[Start of section]

import Literature.AnabelianGeometry.EtaleTheta.SettingModelTateSemidirect
import Literature.AnabelianGeometry.EtaleTheta.SettingModelChiDoubleUnderline
import HarnessLib

/-!
# The Tate shear DESCENDS to the Heisenberg level `Heis(ℤ/N)` for ODD `N`
# (R78 cluster, stage 2 — level shadow of the affine action; prelude of hand #2′q)

Mochizuki, *The étale theta function …*, Publ. RIMS **45** (2009) [EtTh], §1, PRIMS PDF pp. 12–13
[cite: MochizukiEtTh2009, §1 p.13]: "`Δ^Θ_X := Δ_X/[Δ_X,[Δ_X,Δ_X]]`", "`G_{K_N}` acts trivially on
`(Δ^tp_X)^ell/N·(Δ^tp_Y)^ell`".  abc-iut cell, layer L2, prover abc-iut-L2-d1 (gen 5), R78 cluster STAGE 2 (integrator
abc-iut-L6-d6, R78-MAP #5) over abc-iut-L2-t6's `shear`/`innB`/`affTwist₃` (`SettingModelChiShear`,
`SettingModelChiShearInner`), abc-iut-w5-d024's `twist`/`hHat_twist`/`bPow`/`hHat_bPow` (`SettingModelChiTwist`),
abc-iut-w5-d249's F4q `actχq` (`SettingModelTateSemidirect`) and this seat's `dUU` (`SettingModelChiDoubleUnderline`).

abc-iut-L6-d6's KERNEL WARNING (R78-MAP #5): the Tate shear `a ↦ a·b^k`, `b ↦ b` does NOT descend to an
endomorphism of `Heis(ℤ/N)` when `N` is EVEN and `k` is odd (`a^N ∈ Ker ĥ_N` but `ĥ_N((ab^k)^N) = (0,0,N(N−1)k/2) ≠ 1`),
so the stage-2 tower only records the level laws (h1) (degree `0`) and (h2) (congruence set).  THIS FILE proves the
positive complement: **for ODD `N` the shear descends**, explicitly.  With `e = ½ ∈ ℤ/N`:
* `Heis.levelShear e K he : Heis R →* Heis R`, `(x, y, z) ↦ (x, y + K·x, z + K·e·(x² + x))` — a homomorphism BECAUSE
  `2e = 1` absorbs the Heisenberg cross term (`levelShear_apply`);
* **`hHat_shear_of_two_mul_eq_one`** — `ĥ_N(shear k x) = levelShear ½ (k mod N) (ĥ_N x)` for EVERY `x ∈ F̂₂` (two
  continuous homomorphisms `F̂₂ → Heis(ℤ/N)` agreeing on `η a ↦ (1, k, k)` and `η b ↦ (0, 1, 0)`);
* **`levelHom_actχq_of_two_mul_eq_one`** — at odd level the whole stage-2 action `σ ↦ Inn(b^{κ^i}) ∘ shear(κ^j) ∘ θ_χ`
  has an honest level shadow `tateLevelHom`: `ĥ_N(pr₁(σ·γ)) = tateLevelHom N e he σ (ĥ_N(pr₁ γ))` on ALL of `Γ`;
* `exists_two_mul_eq_one_of_odd` (`½ ∈ ℤ/N` for odd `N`) and the application the choice `X̲̲` needs:
  **`actχq_mem_dUU`** — for odd `l` the subgroup `dUU l = {x_l = 0, z_l = 0} ≤ Γ` is STABLE under the stage-2 action
  (`tateLevelHom` maps `(0, y, 0) ↦ (0, χ_l·y, 0)`).
Pure group theory of the model; consistency evidence only; nothing of [EtTh] asserted; no side taken on [IUTchIII]
Cor. 3.12.
-/

noncomputable section

namespace Literature.AnabelianGeometry.EtaleTheta.SettingModel

open Literature.AnabelianGeometry.SemiGraphs _root_.Function

/-! ### The level shear on `Heis R` (for a half `e`, `2e = 1`) -/

/-- **The level shear** `S_K : (x, y, z) ↦ (x, y + K·x, z + K·e·(x² + x))` of `Heis R`, for `e ∈ R` with `2e = 1`: the
shadow of `a ↦ a·b^K`, `b ↦ b` (`K·(x²+x)/2 = K·(1 + 2 + ⋯ + x)` counts the `b^K`'s moved past the `a`'s).  A group
homomorphism since `2e = 1`. [cite: MochizukiEtTh2009, §1 p.13] -/
def Heis.levelShear {R : Type*} [CommRing R] (e K : R) (he : 2 * e = 1) : Heis R →* Heis R where
  toFun h := ⟨h.x, h.y + K * h.x, h.z + K * e * (h.x * h.x + h.x)⟩
  map_one' := by ext <;> simp
  map_mul' a b := by
    ext
    · simp
    · simp only [Heis.mul_x, Heis.mul_y]; ring
    · simp only [Heis.mul_x, Heis.mul_z]
      linear_combination (K * a.x * b.x) * he

/-- [cite: MochizukiEtTh2009, §1 p.13] -/
@[simp] theorem Heis.levelShear_apply {R : Type*} [CommRing R] (e K : R) (he : 2 * e = 1) (h : Heis R) :
    Heis.levelShear e K he h = ⟨h.x, h.y + K * h.x, h.z + K * e * (h.x * h.x + h.x)⟩ := rfl

/-- `½ ∈ ℤ/N` exists for odd `N`. [cite: MochizukiEtTh2009, §1 p.13] -/
theorem exists_two_mul_eq_one_of_odd (N : ℕ+) (hN : Odd (N : ℕ)) : ∃ e : ZMod N, 2 * e = 1 :=
  ⟨((2 : ℕ) : ZMod N)⁻¹, by
    have h := ZMod.coe_mul_inv_eq_one 2 hN.coprime_two_left
    rwa [Nat.cast_ofNat] at h⟩

/-! ### The shear descends at odd level -/

/-- **`ĥ_N ∘ shear k = levelShear ½ (k mod N) ∘ ĥ_N` on ALL of `F̂₂`** whenever `2` is invertible mod `N` (odd `N`):
the shear `a ↦ a·b^k`, `b ↦ b` HAS a level-`N` shadow.  Both sides are continuous homomorphisms `F̂₂ → Heis(ℤ/N)` and
agree on `η a ↦ (1, k, k)` (`ĥ_N(η a · b^k) = (1,0,0)·(0,k,0)`) and `η b ↦ (0,1,0)`. [cite: MochizukiEtTh2009, §1 p.13] -/
theorem hHat_shear_of_two_mul_eq_one (N : ℕ+) {e : ZMod N} (he : 2 * e = 1) (k : ZH) (x : F₂hatT) :
    hHat N (shear k x) =
      Heis.levelShear e (Multiplicative.toAdd (ZHatLevel.level N k)) he (hHat N x) := by
  let L : Heis (ZMod N) →ₜ* Heis (ZMod N) :=
    ⟨Heis.levelShear e (Multiplicative.toAdd (ZHatLevel.level N k)) he, continuous_of_discreteTopology⟩
  have h : (hHat N).comp (shearEnd k) = L.comp (hHat N) := by
    refine ext_of_eta ?_ ?_
    · change hHat N (shearEnd k (eta (FreeGroup.of 0))) =
        Heis.levelShear e (Multiplicative.toAdd (ZHatLevel.level N k)) he (hHat N (eta (FreeGroup.of 0)))
      rw [shearEnd_eta_of_zero, map_mul, hHat_bPow, hHat_eta, heisHom_of_zero, Heis.levelShear_apply]
      ext
      · simp
      · simp
      · simp only [Heis.map_apply, Heis.mul_z, map_one, map_zero, one_mul, zero_add, mul_one, add_zero]
        linear_combination (-(Multiplicative.toAdd (ZHatLevel.level N k))) * he
    · change hHat N (shearEnd k (eta (FreeGroup.of 1))) =
        Heis.levelShear e (Multiplicative.toAdd (ZHatLevel.level N k)) he (hHat N (eta (FreeGroup.of 1)))
      rw [shearEnd_eta_of_one, hHat_eta, heisHom_of_one, Heis.levelShear_apply]
      ext <;> simp
  exact DFunLike.congr_fun h x

/-- Specialisation at odd `N` with `e := ½`. [cite: MochizukiEtTh2009, §1 p.13] -/
theorem exists_levelShear_hHat_shear_of_odd (N : ℕ+) (hN : Odd (N : ℕ)) (k : ZH) :
    ∃ (e : ZMod N) (he : 2 * e = 1), ∀ x : F₂hatT,
      hHat N (shear k x) = Heis.levelShear e (Multiplicative.toAdd (ZHatLevel.level N k)) he (hHat N x) := by
  obtain ⟨e, he⟩ := exists_two_mul_eq_one_of_odd N hN
  exact ⟨e, he, hHat_shear_of_two_mul_eq_one N he k⟩

/-! ### The level shadow of the whole stage-2 action at odd level -/

variable (p : ℕ) [Fact p.Prime] (i j : ℤ)

/-- **The level-`N` shadow of `σ ↦ Inn(b^{κ_p(σ)^i}) ∘ shear(κ_p(σ)^j) ∘ θ_{χ(σ)}`** (odd `N`, `2e = 1`):
conjugation by `ĥ_N(b^{κ^i}) = (0, κ^i mod N, 0)` after `levelShear e (κ^j mod N)` after `diagTwist (χ_N σ)`.
[cite: MochizukiEtTh2009, §1 p.13] -/
def tateLevelHom (N : ℕ+) (e : ZMod N) (he : 2 * e = 1) (σ : GQp p) : Heis (ZMod N) →* Heis (ZMod N) :=
  (MulAut.conj (hHat N (bPow (kappaP p σ ^ i)))).toMonoidHom.comp
    ((Heis.levelShear e (Multiplicative.toAdd (ZHatLevel.level N (kappaP p σ ^ j))) he).comp
      (Heis.diagTwist (ZHatLevel.levelChar N (chi p σ))))

/-- [cite: MochizukiEtTh2009, §1 p.13] -/
theorem tateLevelHom_apply (N : ℕ+) (e : ZMod N) (he : 2 * e = 1) (σ : GQp p) (h : Heis (ZMod N)) :
    tateLevelHom p i j N e he σ h =
      hHat N (bPow (kappaP p σ ^ i)) *
        Heis.levelShear e (Multiplicative.toAdd (ZHatLevel.level N (kappaP p σ ^ j))) he
          (Heis.diagTwist (ZHatLevel.levelChar N (chi p σ)) h) * (hHat N (bPow (kappaP p σ ^ i)))⁻¹ := rfl

/-- **At odd level the stage-2 action HAS an honest level law on all of `Γ`**:
`ĥ_N(pr₁(σ·γ)) = tateLevelHom N e he σ (ĥ_N(pr₁ γ))` (`2e = 1`; for even `N` no such law exists, cf. (h1)/(h2) of F4q).
[cite: MochizukiEtTh2009, §1 p.13] -/
theorem levelHom_actχq_of_two_mul_eq_one (N : ℕ+) {e : ZMod N} (he : 2 * e = 1) (σ : GQp p) (γ : Gfp) :
    levelHom N (actχq p i j σ γ) = tateLevelHom p i j N e he σ (levelHom N γ) := by
  change hHat N (gfpFst (actχq p i j σ γ)) = tateLevelHom p i j N e he σ (hHat N (gfpFst γ))
  rw [gfpFst_actχq, actHatχq_apply, affTwist₃_apply, hHat_innB, hHat_shear_of_two_mul_eq_one N he, hHat_twist,
    tateLevelHom_apply]

/-- The same on `F̂₂`. [cite: MochizukiEtTh2009, §1 p.13] -/
theorem hHat_actHatχq_of_two_mul_eq_one (N : ℕ+) {e : ZMod N} (he : 2 * e = 1) (σ : GQp p) (x : F₂hatT) :
    hHat N (actHatχq p i j σ x) = tateLevelHom p i j N e he σ (hHat N x) := by
  rw [actHatχq_apply, affTwist₃_apply, hHat_innB, hHat_shear_of_two_mul_eq_one N he, hHat_twist, tateLevelHom_apply]

/-- **`tateLevelHom` maps `(0, y, 0) ↦ (0, χ_N σ · y, 0)`**: on the `y`-axis the inner part, the shear and the twist
act like the diagonal twist alone. [cite: MochizukiEtTh2009, §1 p.13] -/
theorem tateLevelHom_apply_of_x_eq_zero_of_z_eq_zero (N : ℕ+) (e : ZMod N) (he : 2 * e = 1) (σ : GQp p)
    {h : Heis (ZMod N)} (hx : h.x = 0) (hz : h.z = 0) :
    tateLevelHom p i j N e he σ h = ⟨0, ZHatLevel.levelChar N (chi p σ) * h.y, 0⟩ := by
  rw [tateLevelHom_apply, hHat_bPow]
  ext <;> simp [hx, hz]

/-! ### Application: `dUU l` is stable under the stage-2 action for odd `l` -/

/-- **For ODD `l`, `dUU l = {γ ∈ Γ | ĥ_l(pr₁ γ) has x = 0 and z = 0}` is stable under the stage-2 action `actχq p i j`**
(every `i`, `j`): the geometric part of the choice `X̲̲` of Def. 2.5 (i) survives the Tate shear precisely because `l` is
odd ([IUTchI] Rmk. 3.1.6). [cite: MochizukiEtTh2009, Def 2.5 (i) p.39] -/
theorem actχq_mem_dUU (l : ℕ+) (hl : Odd (l : ℕ)) (σ : GQp p) ⦃γ : Gfp⦄ (hγ : γ ∈ dUU l) :
    actχq p i j σ γ ∈ dUU l := by
  obtain ⟨e, he⟩ := exists_two_mul_eq_one_of_odd l hl
  obtain ⟨hx, hz⟩ := hγ
  rw [mem_dUU_iff, levelHom_actχq_of_two_mul_eq_one p i j l he,
    tateLevelHom_apply_of_x_eq_zero_of_z_eq_zero p i j l e he σ hx hz]
  exact ⟨rfl, rfl⟩

end Literature.AnabelianGeometry.EtaleTheta.SettingModel

end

[End of section]

WHAT YOU WILL DO: In the entries above, the lines between the one holding "level the whole" and the one holding "have h := ZMod.coe_mul_inv_eq_one", inclusive, are to be printed exactly as written, and those alone.

ANSWER SPACE:
* **`levelHom_actχq_of_two_mul_eq_one`** — at odd level the whole stage-2 action `σ ↦ Inn(b^{κ^i}) ∘ shear(κ^j) ∘ θ_χ`
  has an honest level shadow `tateLevelHom`: `ĥ_N(pr₁(σ·γ)) = tateLevelHom N e he σ (ĥ_N(pr₁ γ))` on ALL of `Γ`;
* `exists_two_mul_eq_one_of_odd` (`½ ∈ ℤ/N` for odd `N`) and the application the choice `X̲̲` needs:
  **`actχq_mem_dUU`** — for odd `l` the subgroup `dUU l = {x_l = 0, z_l = 0} ≤ Γ` is STABLE under the stage-2 action
  (`tateLevelHom` maps `(0, y, 0) ↦ (0, χ_l·y, 0)`).
Pure group theory of the model; consistency evidence only; nothing of [EtTh] asserted; no side taken on [IUTchIII]
Cor. 3.12.
-/

noncomputable section

namespace Literature.AnabelianGeometry.EtaleTheta.SettingModel

open Literature.AnabelianGeometry.SemiGraphs _root_.Function

/-! ### The level shear on `Heis R` (for a half `e`, `2e = 1`) -/

/-- **The level shear** `S_K : (x, y, z) ↦ (x, y + K·x, z + K·e·(x² + x))` of `Heis R`, for `e ∈ R` with `2e = 1`: the
shadow of `a ↦ a·b^K`, `b ↦ b` (`K·(x²+x)/2 = K·(1 + 2 + ⋯ + x)` counts the `b^K`'s moved past the `a`'s).  A group
homomorphism since `2e = 1`. [cite: MochizukiEtTh2009, §1 p.13] -/
def Heis.levelShear {R : Type*} [CommRing R] (e K : R) (he : 2 * e = 1) : Heis R →* Heis R where
  toFun h := ⟨h.x, h.y + K * h.x, h.z + K * e * (h.x * h.x + h.x)⟩
  map_one' := by ext <;> simp
  map_mul' a b := by
    ext
    · simp
    · simp only [Heis.mul_x, Heis.mul_y]; ring
    · simp only [Heis.mul_x, Heis.mul_z]
      linear_combination (K * a.x * b.x) * he

/-- [cite: MochizukiEtTh2009, §1 p.13] -/
@[simp] theorem Heis.levelShear_apply {R : Type*} [CommRing R] (e K : R) (he : 2 * e = 1) (h : Heis R) :
    Heis.levelShear e K he h = ⟨h.x, h.y + K * h.x, h.z + K * e * (h.x * h.x + h.x)⟩ := rfl

/-- `½ ∈ ℤ/N` exists for odd `N`. [cite: MochizukiEtTh2009, §1 p.13] -/
theorem exists_two_mul_eq_one_of_odd (N : ℕ+) (hN : Odd (N : ℕ)) : ∃ e : ZMod N, 2 * e = 1 :=
  ⟨((2 : ℕ) : ZMod N)⁻¹, by
    have h := ZMod.coe_mul_inv_eq_one 2 hN.coprime_two_left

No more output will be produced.